:: THE DATA

import Literature.Analysis.FluidPDE.CLVelocityEstimates
import HarnessLib

/-!
# Cheskidov–Luo convex integration: pointwise and slice bounds for the new stress (CL22 §5.3)

Analysis/FluidPDE support file (all results proved) for the proof of Prop. 4.1 of A. Cheskidov,
X. Luo, *Sharp nonuniqueness for the Navier–Stokes equations*, Invent. Math. 229 (2022) =
arXiv:2009.06596, §5.3 (Lemmas 5.6–5.8; numbering of the held arXiv copy), for the explicit
fields `S₁`, `ff` of `CLStressAlgebra` (data `D : CL22.Datum d`) entering the new Reynolds stress
`R₁ = S̊₁ + (u ⊗ w + w ⊗ u)˚ - (∇w + ∇wᵀ) + ℛ ff` (`NSRPerturbation`), with the constants `A`
(`D.DataBounds A`, "`C_u`") and `C` (`D.BlockConsts C`, "`≲`") of `CLDataBounds`, `a = (d-1)/2`:

* the symmetric tensor `S₁ = (w ⊗ w - w^{(p)} ⊗ w^{(p)}) + E^A + E^B + E^C` (`S₁_eq`), where
  `E^A = ∑_x S(c^A_x, P_x)`, `E^B = ∑_x∑ⱼ S(c^B_{x,j}, Φ^B_{x,j})`, `E^C = ∑_x S(c^C_x, Φ^C_x)` are the
  expansion tensors of the three atoms; pointwise `‖S(c, Φ)‖ ≤ 2‖c‖∑ₗ|∂ₗΦ|`, `‖c^A_x‖ ≤ 3A|G_x'|`,
  `‖c^B_{x,j}‖ ≤ 2A|G_x'|`, `‖c^C_x‖ ≤ 3AG_x²`, whence the SLICE BOUNDS (`1 ≤ r ≤ 2`)
  `‖E^A(t)‖_{L^r} ≤ ∑_x 6AdCσ⁻¹μ^{a-1-(d-1)/r}|G_x'(t)|` (the size `σ⁻¹‖∂ₜa‖‖Ω‖_r` of the term `L₂`
  of Lemma 5.6, here without Calderón–Zygmund), `‖E^B(t)‖_{L^r} ≤ ∑_x 4Ad²Cσ⁻²μ^{a-2-(d-1)/r}|G_x'(t)|`,
  `‖E^C(t)‖_{L^r} ≤ ∑_x 6AdCσ⁻¹μ^a G_x(t)²` (the size `σ⁻¹‖∇a²‖‖T_k‖` of `R_{osc,x}`, Lemma 5.8), and
  `‖(w ⊗ w - w^{(p)} ⊗ w^{(p)})(t,y)‖ ≤ 2W(t)V(t) + V(t)²` with the sup profiles `W`, `V` of
  `w^{(p)}` and `w^{(c)} + w^{(t)}` (`CLVelocityEstimates`; the size of `R_cor`, Lemma 5.7);
* the remainder `ff = F¹ + F² - F³ - F⁴ᴮ - F⁴ᶜ` (`ff_eq`) with its `L²` slice bounds:
  `‖F¹(t)‖₂ ≤ ∑_x 3AC|G_x|` (`G_x∂ₜã_xψ_x`), `‖F²(t)‖₂ ≤ ∑_x 6AdCσ⁻¹μ^{-1}|G_x|` (`G_xΩ̃_x[∂ₜ∇ã_x]`),
  `‖F³(t,y)‖ ≤ Nν⁻¹(A + 2A²)` (`H_xθ²∂ₜZ_x + H_x(θ²)'Z_x`), and for the expansion remainders
  (`‖r(c,Φ)‖ ≤ (2d+1) (sup‖∂c‖) ∑ₗ|∂ₗΦ|`): `‖F⁴ᴮ(t)‖₂ ≤ ∑_x 2(2d+1)Ad²Cσ⁻²μ⁻²|G_x'|`,
  `‖F⁴ᶜ(t)‖₂ ≤ ∑_x 3(2d+1)AdCσ⁻¹μ^a G_x²`.

The assembly of these into `‖R₁‖_{L¹(0,T;L^r)}` (with `ℛ` bounded on `L²`, Thm. 7.3 for `p = 2`)
is the sibling file `CLStressEstimates`.

## References

* A. Cheskidov, X. Luo, arXiv:2009.06596, §4.5 Lemmas 4.5–4.6, §5.3 Lemmas 5.6–5.8.
  [`CheskidovLuo2022`]
-/

noncomputable section

open Set Filter Topology Function MeasureTheory Finset
open scoped ContDiff ENNReal

namespace Literature.Analysis.FluidPDE

namespace CL22

open FunctionSpaces NashGeometric Mikado Intermittent

variable {d : Type*} [Fintype d] [DecidableEq d]

omit [DecidableEq d] in
/-- `‖V‖ ≤ ∑ᵢ |Vᵢ|` on `ℝ^d` (private copy; cf. `NSRPerturbation`). [folklore] -/
private theorem norm_le_sum_abs'' (V : EuclideanSpace ℝ d) : ‖V‖ ≤ ∑ i, |V i| := by
  rw [EuclideanSpace.norm_eq]
  have h0 : 0 ≤ ∑ i, |V i| := Finset.sum_nonneg fun _ _ => abs_nonneg _
  rw [Real.sqrt_le_left h0]
  calc ∑ i, ‖V i‖ ^ 2 = ∑ i, |V i| ^ 2 := by simp [Real.norm_eq_abs]
    _ ≤ (∑ i, |V i|) ^ 2 := Finset.sum_sq_le_sq_sum_of_nonneg fun i _ => abs_nonneg _

/-! ## Pointwise bounds for the expansion objects -/

section Expansion

/-- **`‖S(c,Φ)(y) eⱼ‖ ≤ 2‖c(y)‖ ∑ₗ|∂ₗΦ(y)|`** for the expansion tensor `S_{ij} = cᵢ∂ⱼΦ + cⱼ∂ᵢΦ`
(column `j`). [folklore] -/
theorem norm_expansionTensor_apply_le {c : UnitAddTorus d → EuclideanSpace ℝ d} {Φ : UnitAddTorus d → ℝ}
    (hΦ : Torus.IsContDiff 1 Φ) (y : UnitAddTorus d) (j : d) :
    ‖Torus.expansionTensor c Φ y j‖ ≤ 2 * ‖c y‖ * ∑ l, |Torus.partialDeriv l Φ y| := by
  have hS0 : 0 ≤ ∑ l, |Torus.partialDeriv l Φ y| := Finset.sum_nonneg fun _ _ => abs_nonneg _
  have h1 : |Torus.partialDeriv j Φ y| ≤ ∑ l, |Torus.partialDeriv l Φ y| :=
    Finset.single_le_sum (f := fun l => |Torus.partialDeriv l Φ y|) (fun _ _ => abs_nonneg _) (Finset.mem_univ j)
  have h2 : ‖Torus.gradient Φ y‖ ≤ ∑ l, |Torus.partialDeriv l Φ y| :=
    (norm_le_sum_abs'' _).trans (le_of_eq (Finset.sum_congr rfl fun l _ => by rw [Torus.gradient_apply hΦ]))
  have h3 : |c y j| ≤ ‖c y‖ := Torus.abs_apply_le_norm _ j
  unfold Torus.expansionTensor
  calc ‖Torus.partialDeriv j Φ y • c y + c y j • Torus.gradient Φ y‖
      ≤ |Torus.partialDeriv j Φ y| * ‖c y‖ + |c y j| * ‖Torus.gradient Φ y‖ := by
        refine (norm_add_le _ _).trans (le_of_eq ?_); rw [norm_smul, norm_smul, Real.norm_eq_abs, Real.norm_eq_abs]
    _ ≤ (∑ l, |Torus.partialDeriv l Φ y|) * ‖c y‖ + ‖c y‖ * ∑ l, |Torus.partialDeriv l Φ y| := by gcongr
    _ = 2 * ‖c y‖ * ∑ l, |Torus.partialDeriv l Φ y| := by ring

::::

◆ **TASK DIRECTIONS**: Using the listing above, find how many lines include "folklore"; reply with the number and no other words.

◆ **ANSWER TO THE EXERCISE**: 2